Roger D. Abrahams Caribbean Recorded Sound and Manuscript Collection


Along with Tristram Coffin, Horace Beck, and Kenneth S. Goldstein, Roger D. Abrahams (1930-) was one of MacEdward Leach’s first graduate students in folklore. His dissertation on African American toasts and other verbal performance genres in south Philadelphia was published as Deep Down in the Jungle, one of the first serious studies of African American verbal arts. On the advice of anthropologist Melville Herskovitz, Abrahams turned to the West Indies in order to deepen his understanding of African-based styles of communication. In 1965, Abrahams began collecting in the Caribbean islands of Nevis, St. Vincent’s and Tobago, participating in some recording sessions with Alan Lomax. Writing about this work at the University of Texas in Austin, Abrahams worked together with Richard Bauman and Joel Sherzer, both students of Dell Hymes (who was at the University of Pennsylvania), to reframe the study of folklore in terms of the ethnography of communication. This Penn-Texas collaboration, as it has come to be called, incubated the performance paradigm for folklore studies. Abrahams’ publications on West Indian Tea Meetings, Christmas sports, and the shantying tradition galvanized the study of creolization in the West Indies as a cultural process arising out of historical conditions of slavery and oppression.  Black and white still photographs and color slides, along with scripts, locally-published broadsides, logs and transcriptions complement the recordings.

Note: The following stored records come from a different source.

import Literature.IUT.HodgeArakelov.EtaleThetaDataOfSettingRootHypOfCor28iIntrinsicInner

/-!
# G-w5d169-2, ROUTE 2 companion-free: the binder «`Γ` induces an automorphism of `Δ_Θ`» IN SUBGROUP-STABILITY CURRENCY

S. Mochizuki, *The étale theta function …*, Publ. RIMS **45** (2009) [EtTh] (refereed), Cor. 2.8 (i) p. 42, proof
l. 3–5: "since `Δ_Θ ⊆ (Δ^tp_X)^Θ` may be characterized as a subquotient of `Π^tp_C` … `γ` induces an automorphism of
`Δ_Θ`"; Def. 2.7 p. 41 [cite: MochizukiEtTh2009, Cor 2.8(i) p.42].  [IUTchII] Prop. 1.4 p. 27 / Prop. 3.4 (i) p. 91
(claim key `Mochizuki2012`, DISPUTED, D-0012) [cite: Mochizuki2012, Prop 1.4 p.27].

abc-iut cell (block C / W6 seat abc-iut-w6-d051 gen 4; GAP-LEDGER row **G-w5d169-2**).  PROOF-ONLY (0 def, no instance,
no named fact).  The companion-free closers `rootHyp_of_cor28_i_intrinsic(_innerAdjust)` (p445736 / p446492) and the node
knit p447525 carry the binder `hInd : ∀ tower-stabilising Γ, ∃ Γ_Θ, InducesOnTheta Γ Γ_Θ`.  HERE that binder is put in
the same currency as the Prop 2.4 tower clauses — stability of two subgroups of `Π^tp_C`:
* (generic, any orbit datum `O`) **`ThetaOrbitData.exists_inducesOnTheta_of_map_eq`** — `Γ(top) = top ∧ Γ(bot) = bot
  ⇒ ∃ Γ_Θ, InducesOnTheta Γ Γ_Θ` (`QuotientGroup.congr`); with abc-iut-f-152's `InducesOnTheta.unique` and the converse
  `InducesOnTheta.map_top_eq` / `map_bot_eq` below, «`γ` induces an automorphism of the subquotient `Δ_Θ = top/bot`» is
  EQUIVALENT to the two stability clauses (`inducesOnTheta_iff_map_eq`);
* **`rootHyp_of_cor28_i_intrinsic_stable`** — the v2 package with `hInd` REPLACED by
  `hΘ : ∀ tower-stabilising Γ, Γ(ι(toTheta⁻¹Δ_Θ)) = ι(toTheta⁻¹Δ_Θ) ∧ Γ(ι(Ker toTheta)) = ι(Ker toTheta)` (the cyclotome
  data `top`/`bot` of `ofEmbedding`); node-level consumers obtain the `hInd` of p447525 as
  `fun Γ h => (ofEmbedding ε hC hS).exists_inducesOnTheta_of_map_eq (hΘ Γ h).1 (hΘ Γ h).2`.
Nothing of [IUTchII] asserted; no side taken on [IUTchIII] Cor. 3.12; typed ≠ proved.
-/

noncomputable section

open Topology

namespace Literature.AnabelianGeometry.EtaleTheta.ThetaCovers.ThetaOrbitData

universe u

variable {l : ℕ} {T : TemperedCoverData.{u} l} (O : ThetaOrbitData T)

/-- An induced automorphism of `Δ_Θ` forces `Γ(top) = top` (part of the definition). [cite: MochizukiEtTh2009, Cor 2.8(i) p.42] -/
theorem InducesOnTheta.map_top_eq {Γ : T.Gtp ≃ₜ* T.Gtp} {ΓΘ : O.DeltaTheta ≃* O.DeltaTheta}
    (h : O.InducesOnTheta Γ ΓΘ) : O.top.map Γ.toMulEquiv.toMonoidHom = O.top :=
  h.1

/-- An induced automorphism of `Δ_Θ = top/bot` forces `Γ(bot) = bot` (`Γ t ∈ bot ⟺ Γ_Θ [t] = 1 ⟺ [t] = 1`).
[cite: MochizukiEtTh2009, Cor 2.8(i) p.42] -/
theorem InducesOnTheta.map_bot_eq {Γ : T.Gtp ≃ₜ* T.Gtp} {ΓΘ : O.DeltaTheta ≃* O.DeltaTheta}
    (h : O.InducesOnTheta Γ ΓΘ) : O.bot.map Γ.toMulEquiv.toMonoidHom = O.bot := by
  obtain ⟨hΓ, hind⟩ := h
  have key : ∀ t : ↥O.top, (t : T.Gtp) ∈ O.bot ↔ Γ t ∈ O.bot := fun t => by
    have h1 : ((QuotientGroup.mk t : O.DeltaTheta) = 1) ↔ (t : T.Gtp) ∈ O.bot := by
      rw [QuotientGroup.eq_one_iff, Subgroup.mem_subgroupOf]
    have h2 : (ΓΘ (QuotientGroup.mk t) = 1) ↔ Γ t ∈ O.bot := by
      rw [hind, QuotientGroup.eq_one_iff, Subgroup.mem_subgroupOf]
    rw [← h1, ← h2, MulEquiv.map_eq_one_iff]
  ext g
  constructor
  · rintro ⟨b, hb, rfl⟩
    exact (key ⟨b, O.bot_le hb⟩).mp hb
  · intro hg
    obtain ⟨t, ht, htg⟩ := hΓ.ge (O.bot_le hg)
    refine ⟨t, (key ⟨t, ht⟩).mpr ?_, htg⟩
    show Γ t ∈ O.bot
    rw [show Γ t = g from htg]
    exact hg

/-- **`Γ(top) = top ∧ Γ(bot) = bot ⇒ Γ` induces an automorphism of `Δ_Θ = top/bot`** (the quotient of the restriction
of `Γ` to `top`, `QuotientGroup.congr`). [cite: MochizukiEtTh2009, Cor 2.8(i) p.42] -/
theorem exists_inducesOnTheta_of_map_eq {Γ : T.Gtp ≃ₜ* T.Gtp}
    (htop : O.top.map Γ.toMulEquiv.toMonoidHom = O.top) (hbot : O.bot.map Γ.toMulEquiv.toMonoidHom = O.bot) :
    ∃ ΓΘ : O.DeltaTheta ≃* O.DeltaTheta, O.InducesOnTheta Γ ΓΘ := by
  let e : ↥O.top ≃* ↥O.top := (Γ.toMulEquiv.subgroupMap O.top).trans (MulEquiv.subgroupCongr htop)
  have he : ∀ t : ↥O.top, ((e t : ↥O.top) : T.Gtp) = Γ t := fun t => rfl
  have hsymm : ∀ t : ↥O.top, ((e.symm t : ↥O.top) : T.Gtp) = Γ.symm t := fun t => by
    have h1 : Γ ((e.symm t : ↥O.top) : T.Gtp) = t := by rw [← he, MulEquiv.apply_symm_apply]
    rw [← h1, ContinuousMulEquiv.symm_apply_apply]
  have hN : (O.bot.subgroupOf O.top).map (e : ↥O.top →* ↥O.top) = O.bot.subgroupOf O.top := by
    ext t
    constructor
    · rintro ⟨s, hs, rfl⟩
      have hs' : (s : T.Gtp) ∈ O.bot := Subgroup.mem_subgroupOf.mp hs
      show ((e s : ↥O.top) : T.Gtp) ∈ O.bot
      rw [he]
      exact hbot.le ⟨s, hs', rfl⟩
    · intro ht
      have ht' : (t : T.Gtp) ∈ O.bot := Subgroup.mem_subgroupOf.mp ht
      refine ⟨e.symm t, ?_, e.apply_symm_apply t⟩
      show e.symm t ∈ O.bot.subgroupOf O.top
      rw [Subgroup.mem_subgroupOf, hsymm]
      exact (map_symm_eq O.bot hbot).le ⟨t, ht', rfl⟩
  refine ⟨QuotientGroup.congr _ _ e hN, htop, fun d => ?_⟩
  rw [QuotientGroup.congr_mk]
  exact congrArg QuotientGroup.mk (Subtype.ext (he d))

/-- **«`γ` induces an automorphism of `Δ_Θ`» ⟺ `Γ(top) = top ∧ Γ(bot) = bot`.** [cite: MochizukiEtTh2009, Cor 2.8(i) p.42] -/
theorem inducesOnTheta_iff_map_eq (Γ : T.Gtp ≃ₜ* T.Gtp) :
    (∃ ΓΘ : O.DeltaTheta ≃* O.DeltaTheta, O.InducesOnTheta Γ ΓΘ) ↔
      O.top.map Γ.toMulEquiv.toMonoidHom = O.top ∧ O.bot.map Γ.toMulEquiv.toMonoidHom = O.bot :=
  ⟨fun ⟨_, h⟩ => ⟨h.map_top_eq, h.map_bot_eq⟩, fun h => O.exists_inducesOnTheta_of_map_eq h.1 h.2⟩

end Literature.AnabelianGeometry.EtaleTheta.ThetaCovers.ThetaOrbitData

namespace Literature.IUT.HodgeArakelov

namespace EtaleThetaDataOfSetting

open Literature.AnabelianGeometry.EtaleTheta ThetaCovers
open Literature.AnabelianGeometry.EtaleTheta CohomologySystemOfContH1

universe u

variable {p : ℕ} [Fact p.Prime] {D : Literature.AnabelianGeometry.EtaleTheta.ThetaSetting p}
  {E : D.EtaleThetaData} {l : ℕ} (C : E.DoubleUnderline l) (hq : IsQuotientMap D.toTheta)
  (α : (Pi C) ≃ₜ* (Pi C)) {T : TemperedCoverData.{u} l} (ε : C.OrbitEmbedding T)

/-- **G-w5d169-2 ALONG ROUTE 2, COMPANION-FREE, `InducesOnTheta` in subgroup-stability currency**: as
`rootHyp_of_cor28_i_intrinsic_innerAdjust` (p446492), with `hInd` REPLACED by `hΘ` — every tower-stabilising
`Γ ∈ Aut_top(Π^tp_C)` stabilises the two subgroups `ι(toTheta⁻¹ Δ_Θ)` (`ε.top`) and `ι(Ker toTheta)` (`ε.bot`) of `Π^tp_C`
whose quotient is the cyclotome of `ofEmbedding ε hC hS` ("`Δ_Θ` … a characteristic subquotient", Cor 2.8 (i) p.42).
Residual BY NAME: {F-0609 `h24`, F-0640 `h28`, `hstd`, `hDtau'` (inner-adjusted), `hΘ`, `IsOpenEmbedding ι`, `hq`}.
[cite: MochizukiEtTh2009, Cor 2.8(i) p.42] -/
theorem rootHyp_of_cor28_i_intrinsic_stable [(PiYdd C).Normal] [hN : D.GtpYdd.Normal] {N : ℕ+}
    (μ : D.CyclotomeMod l N) (hC : D.Compat) (hS : D.Sec2Hyps) (h15 : D.Prop15iii E hC) (L : C.CuspLabels)
    (R : RigidData.{0} N l) (hR : R = C.rigidData μ hC hS h15 L) (h218i : R.Cor218_i)
    (hιe : IsOpenEmbedding ε.ι) (h24 : T.Prop24)
    (hstd : (ThetaOrbitData.ofEmbedding ε hC hS).IsStandard) (h28 : (ThetaOrbitData.ofEmbedding ε hC hS).Cor28_i)
    (hDtau' : ∀ Γ : T.Gtp ≃ₜ* T.Gtp, (∀ S ∈ T.tower, S.map Γ.toMulEquiv.toMonoidHom = S) →
      ∃ u ∈ C.Huu, ∀ Dt ∈ (ThetaOrbitData.ofEmbedding ε hC hS).Dtau,
        Dt.map (Γ.trans (ThetaOrbitData.innerAutTop (ε.ι u))).toMulEquiv.toMonoidHom ∈
          (ThetaOrbitData.ofEmbedding ε hC hS).Dtau)
    (hΘ : ∀ Γ : T.Gtp ≃ₜ* T.Gtp, (∀ S ∈ T.tower, S.map Γ.toMulEquiv.toMonoidHom = S) →
      ε.top.map Γ.toMulEquiv.toMonoidHom = ε.top ∧ ε.bot.map Γ.toMulEquiv.toMonoidHom = ε.bot) :
    ∃ τ : Pi C, ∃ ε' : (coh C).H1 ⊤, l • ε' = 0 ∧
      autActTopOfCor218i C hq μ hC hS h15 L R hR h218i α (rootTop C) =
        h1TopConjEquiv (phi C) (D.lDeltaTheta l) (PiYdd C) τ (rootTop C) + ε' :=
  rootHyp_of_cor28_i_intrinsic_innerAdjust C hq α ε μ hC hS h15 L R hR h218i hιe h24 hstd h28 hDtau'
    fun Γ hΓ => (ThetaOrbitData.ofEmbedding ε hC hS).exists_inducesOnTheta_of_map_eq (hΘ Γ hΓ).1 (hΘ Γ hΓ).2

end EtaleThetaDataOfSetting

end Literature.IUT.HodgeArakelov

end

Roger D. Abrahams Recorded Sound on Reel (pdf)
Roger D. Abrahams Manuscripts (pdf)


Samuel P. Bayard Tape Collection of Folksong and Ballads

During the 1930s and part of the 1940s, Sam Bayard collected folksongs, tunes and ballads in Pennsylvania and Wise County, West Virginia. Although he did not always use a tape recorder, he made excellent field transcriptions of both words and music.

In 1964, Bayard recorded his own voice and instrumental music on 39 reel-to-reel tapes, including a lecture on fifing. It is Sam Bayar'd own performance of his collection held in the Archive. This collection includes Child Ballads, Broadside Ballads, and Native American Ballads, as well as an extensive collection of religious folksong. Informants include Sam Bayard's mother, herself an accomplished traditional ballad performer. Notes provided with the collection indicate that Bayard offers some commentary before many of the numbers on the tapes. To date, however, accessioning has been on a superficial level, providing access to the numbers by local and conventional title. Informants are listed under source, to distinguish them from taped performers.

Samuel P. Bayard Tape Collection (pdf)


Jane and Horace Beck West Indies Recordings Collection

Folklorists Horace and Jane Beck both received doctorates from the University of Pennsylvania. Horace, who had done fieldwork with MacEdward Leach in Jamaica and elsewhere, taught at Middlebury College from 1956-1983. He died in 2003. Jane served as the Vermont Folklorist for the Vermont Council on the Arts from 1978-1984. In 1984 she founded the Vermont Folklife Center and served as executive director until she retired in July, 2007. The West Indian fieldwork undertaken by Horace and Jane Beck was carried out between 1970 and 1976 in the Windward Islands of the Lesser Antilles. In 1970 Horace was focusing on completing his research. for Folklore and the Sea which he published in 1973 for the Marine Historical Association, completing an expanded  edition in 1996. Jane was working on a Wenner Gren Foundation grant to study the supernatural lore in the islands. During that first year Horace became interested in the shore-based whaling complex on Bequia, an island in the Grenadines. He was the first outsider ever taken in the whale boats and continued whaling with the Bequians over the next several years.  His tribute to the harpooner, Athneal Ollivierre at his death references some of his research there. This is found in “A Tribute to Athneal Ollivierre,” Caribbean Compass, August, 2000. A number of articles came out of Jane’s work: The West Indian Supernatural World: Belief Integration in a Pluralistic Society,” Journal of American Folklore vol 88, no. 349:235-244, “Dream Messages from the Dead.” The Journal of the Folklore Institute, 1975, “The Implied Obeah Man” Western Folklore, vol. 35, no. 1:23-33, and “Hilda, Woman of Dreams,” By Land and By Sea, Hatboro, PA, 1985 and a book on a St. Lucian fisherman who she and Horace first interviewed in 1970, To Windward of the Land: The Occult World of Alexander Charles, Bloomington: Indiana University Press, 1979.  The Vermont Folklife Center houses the original recordings. It will share half the cost for digitizing the thirty hours, and will place them online once permissions have been secured from those recorded or their next of kin.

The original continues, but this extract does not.